Why mathematics will always be against option buyers?

As investors tend to be loss averse they inherently are willing to pay more for than the fair value for risk protection products like options. Thus, when law of large numbers catches up, option buyers are most likely to lose. Transaction costs just makes it worse.

If there is one major misconception that exists in the financial world that is the belief that buying options can help you become rich. Not that it cannot. But if it does, it is purely a matter of luck as the mathematics is firmly against it.

Call and put options are one of the most well know financial derivative products that on the face of it seems to enable the buyers to earn potentially huge amounts of profits while limiting the downside. These products allow you to earn $10 or even more for every dollar invested and that too within a short span of time, if things move in your favor. If price moves against you, then all your loss is the $1 investment. Sounds too good. isn’t it?

But as they say, if something sounds too good to be true, it probably is. Before I explain this further, you need to know these products better. If you do not have prior knowledge, you can learn about them from wikipedia or any other sources.

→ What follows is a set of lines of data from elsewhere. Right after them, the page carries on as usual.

import Mathlib.Topology.Algebra.Polynomial
import Literature.NumberTheory.Transcendental.KZLocalCalculus

/-!
# `NormalFormPrinciple` (stmt-KontsevichZagierPeriods-3869), line `SketchIdeator1` — registered
# sub-goal `slab_sub_pt_mem_relations`: Newton–Leibniz over the point, as a CERTIFICATE of moves

Pure proof file (`--supports` the crux; siege attempt k20, variation "certificate / decide on the
finite core"). The registered sub-goal `slab_sub_pt_mem_relations` of the `ℚ`-split layer of the
leaf `stub_boxRigidity` (lead seat c3): for rational `α ≤ β`, an interval representation
`N = [(α,β), f]` whose integrand has the `ℚ`-rational primitive `F = P_F/Q_F` on `(α,β)`
(`Q_F ≠ 0` on `[α,β]`), and the point representation `Z = [pt, F(β) − F(α)]` over `ℝ⁰`,
`[N] − [Z] ∈ KZ.relations`.

The proof is organised as an explicit, finite CERTIFICATE in the sense of
`KZLocalCalculus.lean` (move instances as first-class data `KZ.MoveDatum`, each producing one
generator `δ.rel` of `KZ.relations`):

* `δ₁ : NewtonLeibnizDatum` (rule 3 over the base `ℝ⁰`): `[R] − [Z]`, where `R = [[α,β], f]` is
  the closed slab and the primitive is `z ↦ F(z₀)`;
* `δ₂ : DomainAddDatum` (rule 1a): `[R] − [N] − [E]`, the closed slab being the union of the open
  slab `N.domain` and the two endpoint hyperplanes `E.domain = {x₀ = α ∨ x₀ = β}` (a null set);
* `δ₃ : DomainAddDatum` (rule 1a, degenerate): `[E] − [E] − [E]`, admissible because
  `E.domain ∩ E.domain = E.domain` is null;

and the finite core — the identity `[N] − [Z] = 1 • δ₁.rel + (−1) • δ₂.rel + 1 • δ₃.rel` in the
free abelian group `KZ.FormalRep` — is decided by normalisation (`abel`). A general lemma
(`sum_zsmul_rel_mem_relations`) turns any such `ℤ`-combination of move instances into a relation.
Only `KZCalculus`/`KZLocalCalculus` and Mathlib are used (no transfer `ℝ¹ ≃ ℝ`, no congruence
lemmas): integrability on the closed slab is integrability on `N.domain ∪ E.domain` with
`E.domain` null.

Sources: M. Kontsevich, D. Zagier, *Periods* (2001), §1.2 rules (1), (3); J. Bochnak, M. Coste,
M.-F. Roy, *Real Algebraic Geometry* (1998), §2.2 (rational functions are semialgebraic).
No definitions are introduced.
-/

noncomputable section

open MeasureTheory Set
open scoped Polynomial
open Literature.NumberTheory.Transcendental Literature.NumberTheory.Transcendental.KZ
open Literature.ModelTheory.ExponentialFields (IsSemialgebraic isSemialgebraic_setOf_eval_le
  isSemialgebraic_setOf_eval_eq_zero)

namespace Summit.KontsevichZagierPeriods.HurwitzMicroSectors.NormalFormPrinciple.PiBox

namespace SlabCertK20

/-! ## Certificates of moves -/

/-- **Certificates.** A finite `ℤ`-combination `Σ nᵢ • δᵢ.rel` of the relations produced by move
instances `δᵢ : KZ.MoveDatum` (rules (1a), (1b), (2), (3) with their data) is a relation of the
Kontsevich–Zagier calculus. [cite: KontsevichZagier2001, §1.2] -/
theorem sum_zsmul_rel_mem_relations (l : List (ℤ × MoveDatum)) :
    (l.map fun p => p.1 • p.2.rel).sum ∈ relations := by
  refine list_sum_mem fun x hx => ?_
  obtain ⟨p, -, rfl⟩ := List.mem_map.1 hx
  exact relations.zsmul_mem (MoveDatum.rel_mem_relations p.2) p.1

/-! ## Semialgebraic and measure-theoretic side conditions in `ℝ¹` -/

/-- The two endpoint hyperplanes `{x₀ = α ∨ x₀ = β} ⊂ ℝ¹` (`α, β ∈ ℚ`) form a `ℚ`-semialgebraic
set: the zero set of `(X₀ − α)(X₀ − β)`. [cite: BochnakCosteRoy1998, §2.1] -/
theorem isSemialgebraic_endpoints (α β : ℚ) :
    IsSemialgebraic ℚ {x : Fin 1 → ℝ | x 0 = α ∨ x 0 = β} := by
  have h := isSemialgebraic_setOf_eval_eq_zero (k := ℚ) (R := ℝ)
    ((MvPolynomial.X 0 - MvPolynomial.C α) * (MvPolynomial.X 0 - MvPolynomial.C β) :
      MvPolynomial (Fin 1) ℚ)
  simp only [map_mul, map_sub, MvPolynomial.aeval_X, MvPolynomial.aeval_C, eq_ratCast,
    mul_eq_zero, sub_eq_zero] at h
  exact h

/-- The two endpoint hyperplanes `{x₀ = α ∨ x₀ = β} ⊂ ℝ¹` are Lebesgue-null. [folklore] -/
theorem volume_endpoints (α β : ℝ) : volume {x : Fin 1 → ℝ | x 0 = α ∨ x 0 = β} = 0 := by
  have h : ∀ c : ℝ, volume {x : Fin 1 → ℝ | x 0 = c} = 0 := fun c => by
    rw [volume_pi]
    exact Measure.pi_hyperplane _ _ _
  rw [Set.setOf_or]
  exact measure_union_null (h α) (h β)

/-! ## The move: `[(α,β), F'] − [pt, F(β) − F(α)] ∈ relations`, by certificate -/

/-- **Newton–Leibniz over the point** (registered sub-goal `slab_sub_pt_mem_relations` of crux
stmt-KontsevichZagierPeriods-3869, proved by an explicit certificate of three move instances).
Let `α ≤ β` be rational, `N = [(α,β), f]` an interval representation whose integrand `x ↦ f(x₀)`
is `ℚ`-semialgebraic on the closed slab, and `F = P_F/Q_F` (`P_F, Q_F ∈ ℚ[X]`, `Q_F ≠ 0` on
`[α,β]`) a primitive of `f` on `(α,β)`. Then `[N] − [Z] ∈ relations` for every point
representation `Z = [pt, F(β) − F(α)]` over `ℝ⁰`. Certificate: with `R = [[α,β], f]` (closed
slab) and `E = R|{x₀ = α ∨ x₀ = β}` (null endpoints),
`[N] − [Z] = ([R] − [Z]) − ([R] − [N] − [E]) + ([E] − [E] − [E])`, one Newton–Leibniz instance
over `ℝ⁰` (rule 3) and two domain-additivity instances (rule 1a).
[cite: KontsevichZagier2001, §1.2 rule (3)] -/
theorem slab_sub_pt_mem_relations {α β : ℚ} (hαβ : α ≤ β) (f : ℝ → ℝ) (PF QF : ℚ[X])
    (hQF : ∀ t ∈ Set.Icc (α:ℝ) β, (Polynomial.aeval t QF : ℝ) ≠ 0)
    (hderiv : ∀ t ∈ Set.Ioo (α:ℝ) β,
      HasDerivAt (fun u : ℝ => (Polynomial.aeval u PF : ℝ) / Polynomial.aeval u QF) (f t) t)
    (hf : IsSemialgebraicFunOn ℚ {x : Fin 1 → ℝ | x 0 ∈ Set.Icc (α:ℝ) β} (fun x => f (x 0)))
    (N : IntegralRep 1) (hNd : N.domain = {x | x 0 ∈ Set.Ioo (α:ℝ) β})
    (hNi : EqOn N.integrand (fun x => f (x 0)) N.domain)
    (Z : IntegralRep 0) (hZd : Z.domain = univ)
    (hZi : Z.integrand = fun _ => (Polynomial.aeval (β:ℝ) PF : ℝ) / Polynomial.aeval (β:ℝ) QF -
      (Polynomial.aeval (α:ℝ) PF : ℝ) / Polynomial.aeval (α:ℝ) QF) :
    of N - of Z ∈ relations := by
  -- notation: the primitive, the closed slab `C`, the endpoint set `D`
  set F : ℝ → ℝ := fun u => (Polynomial.aeval u PF : ℝ) / Polynomial.aeval u QF with hF
  set C : Set (Fin 1 → ℝ) := {x | x 0 ∈ Set.Icc (α:ℝ) β} with hC
  set D : Set (Fin 1 → ℝ) := {x | x 0 = (α:ℝ) ∨ x 0 = (β:ℝ)} with hD
  have hαβ' : (α:ℝ) ≤ β := by exact_mod_cast hαβ
  -- the closed slab is `ℚ`-semialgebraic (two polynomial inequalities)
  have hCsa : IsSemialgebraic ℚ C := by
    have h1 := isSemialgebraic_setOf_eval_le (k := ℚ) (R := ℝ)
      (MvPolynomial.C α : MvPolynomial (Fin 1) ℚ) (MvPolynomial.X 0)
    have h2 := isSemialgebraic_setOf_eval_le (k := ℚ) (R := ℝ)
      (MvPolynomial.X 0 : MvPolynomial (Fin 1) ℚ) (MvPolynomial.C β)
    simp only [MvPolynomial.aeval_X, MvPolynomial.aeval_C, eq_ratCast] at h1 h2
    have hset : C = {x | (α:ℝ) ≤ x 0} ∩ {x | x 0 ≤ (β:ℝ)} := by
      ext x
      simp [hC]
    rw [hset]
    exact h1.inter h2
  -- the primitive read on the first coordinate is `ℚ`-semialgebraic on the closed slab: it is the
  -- quotient of the polynomials `P_F(X₀)`, `Q_F(X₀)` (`Q_F(X₀) ≠ 0` there)
  have hFsa : IsSemialgebraicFunOn ℚ C (fun z : Fin 1 → ℝ => F (z 0)) := by
    have hX : ∀ (x : Fin 1 → ℝ) (A : ℚ[X]), MvPolynomial.aeval x
        (Polynomial.aeval (MvPolynomial.X 0 : MvPolynomial (Fin 1) ℚ) A) =
          (Polynomial.aeval (x 0) A : ℝ) := fun x A => by
      rw [← Polynomial.aeval_algHom_apply, MvPolynomial.aeval_X]
    refine (isSemialgebraicFunOn_aeval_div_aeval hCsa
      (Polynomial.aeval (MvPolynomial.X 0 : MvPolynomial (Fin 1) ℚ) PF)
      (Polynomial.aeval (MvPolynomial.X 0 : MvPolynomial (Fin 1) ℚ) QF) fun x hx => ?_).congr
      fun x _ => ?_
    · rw [hX]; exact hQF (x 0) hx
    · simp only [hX, hF]
  have hDsa : IsSemialgebraic ℚ D := isSemialgebraic_endpoints α β
  have hDnull : volume D = 0 := volume_endpoints α β
  -- the closed slab is the open slab plus the two endpoints
  have hCND : C = N.domain ∪ D := by
    rw [hNd, hC, hD]
    ext x
    simp only [mem_setOf_eq, mem_Icc, mem_Ioo, mem_union]
    constructor
    · rintro ⟨h1, h2⟩
      rcases h1.lt_or_eq with h1 | h1
      · rcases h2.lt_or_eq with h2 | h2
        · exact Or.inl ⟨h1, h2⟩
        · exact Or.inr (Or.inr h2)
      · exact Or.inr (Or.inl h1.symm)
    · rintro (⟨h1, h2⟩ | h | h)
      · exact ⟨h1.le, h2.le⟩
      · rw [h]; exact ⟨le_rfl, hαβ'⟩
      · rw [h]; exact ⟨hαβ', le_rfl⟩
  have hDC : D ⊆ C := hCND ▸ subset_union_right
  -- integrability of `f(x₀)` on the closed slab: on `N.domain` it is `N.integrand`, `D` is null
  have hfiN : IntegrableOn (fun x : Fin 1 → ℝ => f (x 0)) N.domain :=
    N.integrableOn.congr_fun hNi (IntegralRep.measurableSet_domain_holds N)
  have hfiD : IntegrableOn (fun x : Fin 1 → ℝ => f (x 0)) D := by
    rw [IntegrableOn, Measure.restrict_eq_zero.2 hDnull]
    exact integrable_zero_measure
  have hfiC : IntegrableOn (fun x : Fin 1 → ℝ => f (x 0)) C := by
    rw [hCND]
    exact hfiN.union hfiD
  -- the closed-slab representation `R = [[α,β], f]` and its restriction `E` to the endpoints
  obtain ⟨R, hRd, hRi⟩ : ∃ R : IntegralRep 1, R.domain = C ∧ R.integrand = fun x => f (x 0) :=
    ⟨⟨C, fun x => f (x 0), hCsa, hf, hfiC⟩, rfl, rfl⟩
  have hDR : D ⊆ R.domain := by rw [hRd]; exact hDC
  set E : IntegralRep 1 := R.restrict D hDsa hDR with hE
  have hs0 : ∀ (x : Fin 0 → ℝ) (t : ℝ), (Fin.snoc x t : Fin 1 → ℝ) 0 = t := fun _ _ => rfl
  -- move instance 1 (rule 3 over `ℝ⁰`): `[R] − [Z]`, primitive `z ↦ F (z 0)`
  let δ₁ : NewtonLeibnizDatum :=
    { n := 0
      r := R
      r' := Z
      a := fun _ => (α:ℝ)
      b := fun _ => (β:ℝ)
      F := fun z => F (z 0)
      isSemialgebraicFunOn_F := by rw [hRd]; exact hFsa
      isSemialgebraicFunOn_a := by
        simpa using isSemialgebraicFunOn_aeval Z.isSemialgebraic_domain (MvPolynomial.C α)
      isSemialgebraicFunOn_b := by
        simpa using isSemialgebraicFunOn_aeval Z.isSemialgebraic_domain (MvPolynomial.C β)
      a_le_b := fun _ _ => hαβ'
      domain_eq := by
        rw [hRd, hZd, hC]
        ext z
        simp only [mem_setOf_eq, mem_Icc, mem_univ, true_and, Fin.last_zero]
      continuousOn := fun x _ => by
        simp only [hs0]
        exact (Polynomial.continuous_aeval PF).continuousOn.div
          (Polynomial.continuous_aeval QF).continuousOn hQF
      hasDerivAt := fun x _ t ht => by
        rw [hRi]
        simp only [hs0]
        exact hderiv t ht
      integrand_eq := fun x _ => by
        rw [hZi]
        simp only [hs0]
        rfl }
  -- move instance 2 (rule 1a): `[R] − [N] − [E]`, closed slab = open slab ∪ null endpoints
  let δ₂ : DomainAddDatum :=
    { n := 1
      r := R
      r₁ := N
      r₂ := E
      domain_eq := by rw [hRd]; exact hCND
      volume_inter := measure_mono_null inter_subset_right hDnull
      eqOn₁ := fun x hx => by rw [hRi]; exact (hNi hx).symm
      eqOn₂ := fun _ _ => rfl }
  -- move instance 3 (rule 1a, degenerate): `[E] − [E] − [E]`, as `E.domain` is null
  let δ₃ : DomainAddDatum :=
    { n := 1
      r := E
      r₁ := E
      r₂ := E
      domain_eq := (union_self _).symm
      volume_inter := by rw [inter_self]; exact hDnull
      eqOn₁ := fun _ _ => rfl
      eqOn₂ := fun _ _ => rfl }
  -- the finite core: `[N] − [Z] = δ₁.rel − δ₂.rel + δ₃.rel` in the free abelian group
  have hcore : of N - of Z =
      (([((1:ℤ), MoveDatum.newtonLeibniz δ₁), (-1, MoveDatum.domainAdd δ₂),
        (1, MoveDatum.domainAdd δ₃)] : List (ℤ × MoveDatum)).map fun p => p.1 • p.2.rel).sum := by
    simp only [List.map_cons, List.map_nil, List.sum_cons, List.sum_nil, MoveDatum.rel,
      NewtonLeibnizDatum.rel, DomainAddDatum.rel, one_zsmul, neg_smul, add_zero]
    abel
  rw [hcore]
  exact sum_zsmul_rel_mem_relations _

end SlabCertK20

end Summit.KontsevichZagierPeriods.HurwitzMicroSectors.NormalFormPrinciple.PiBox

Now, let me explain this to you with a simple bet based on rolling of a dice. Let us say, you are offered the bet with the following payoff:

Value on the dice 1 2 3 4 5 6
Earnings/(payout) (in $) -50 -30 -10 10 30 50

Thus, under this bet you would be losing money if the value on the roll is 3 or below and you  would be earning money if the value is 4 or above. So, while you can get a profit as high as $50 you also have an equally likely chance of losing $50.

How likely are you to accept this bet?

And as you make up your mind, let us say you are offered another interesting choice. They promise to bear all the loss for you but will let you keep the profit. But you need to pay a flat $16 per bet as service fees. So, once you pay the flat fees you do not have worry about the losses at all but all the profit is yours.

How attractive is the second bet?

If you thought it is way better than the first bet, you could not be more wrong. Wondering why? That is where probability, law of large numbers and loss aversion comes into picture.

A trader never trades in just one bet. They enter into many transactions. That way, let us assume that you are going to enter into as many as 6,000 bets (just for convenience of calculation). In a fair dice, every value has exactly 1/6th of a probability to occur. So, this is how the payoff of the two bets are likely to occur.

Value on the dice 1 2 3 4 5 6 Total
No. of times the value likely to occur 1000 1000 1000 1000 1000 1000 6,000
Payout on bet 1
Total payout on bet 1 -50,000 -30,000 -10,000 10,000 30,000 50,000 0
Payout on bet 2
Payout excluding fees 0 0 0 10,000 30,000 50,000 90,000
Fees (16*6000) -16,000 -16,000 -16,000 -16,000 -16,000 -16,000 -96,000
Total Payout on bet 2 -16,000 -16,000 -16,000 -6,000 14,000 34,000 -06,000

As you can see, while the first bet is likely to give you neither any profit nor any loss, the second bet is destined to give us loss.

The first bet is like buying the shares or entering into a forward contract. You make profit when the value goes and make loss when value goes (assuming long position). While the second bet is like an option, where for a fixed premium you seem to be able to avoid loss while being able to earn profit. But, invariably the premiums would be so high that it more than negates any profit you may earn from it.

You may now be wondering as to what if the premiums are not high or why would the premiums be always high. The answer to that lies in our loss aversion. If for a moment you thought option 2 was better, you are also a victim of the same loss aversion as do most part of the world. In simple terms, most of would feel more bad for losing $1 than we would feel bad for forgoing an opportunity to earn $1. That is why most of us would be unknowingly be willing to pay a higher premium for the illusion of risk safety. Still not convinced? Then ponder why insurance companies earn profit when it is in fact you who is getting all the benefits of risk management.

Coming to our discussion on option, if mathematically buying option is not a profitable proposition then should we all start selling the option to make money. I would say yes, but only if you can take an extremely diversified set of positions. Remember, the math would work only we have large number of bets. And the large number should not be on same event but it should be on different events.

So, if you have enough money to deposit as margin for a diversified set of positions, you are most likely to make more money. But unfortunately, most retail investors never have that kind of money. On the other hand, large financial houses do have and there are a lot of them who report huge profits every year just by writing options.

But before I conclude, then aren’t there people who make a lot of money by buying options? Perhaps, yes. But for every one such winner you would have at least two losers. So, again, unless the trader is an expert or access to superior information, there is more probability that the option buyer is likely to be on the losing side than on the winning side.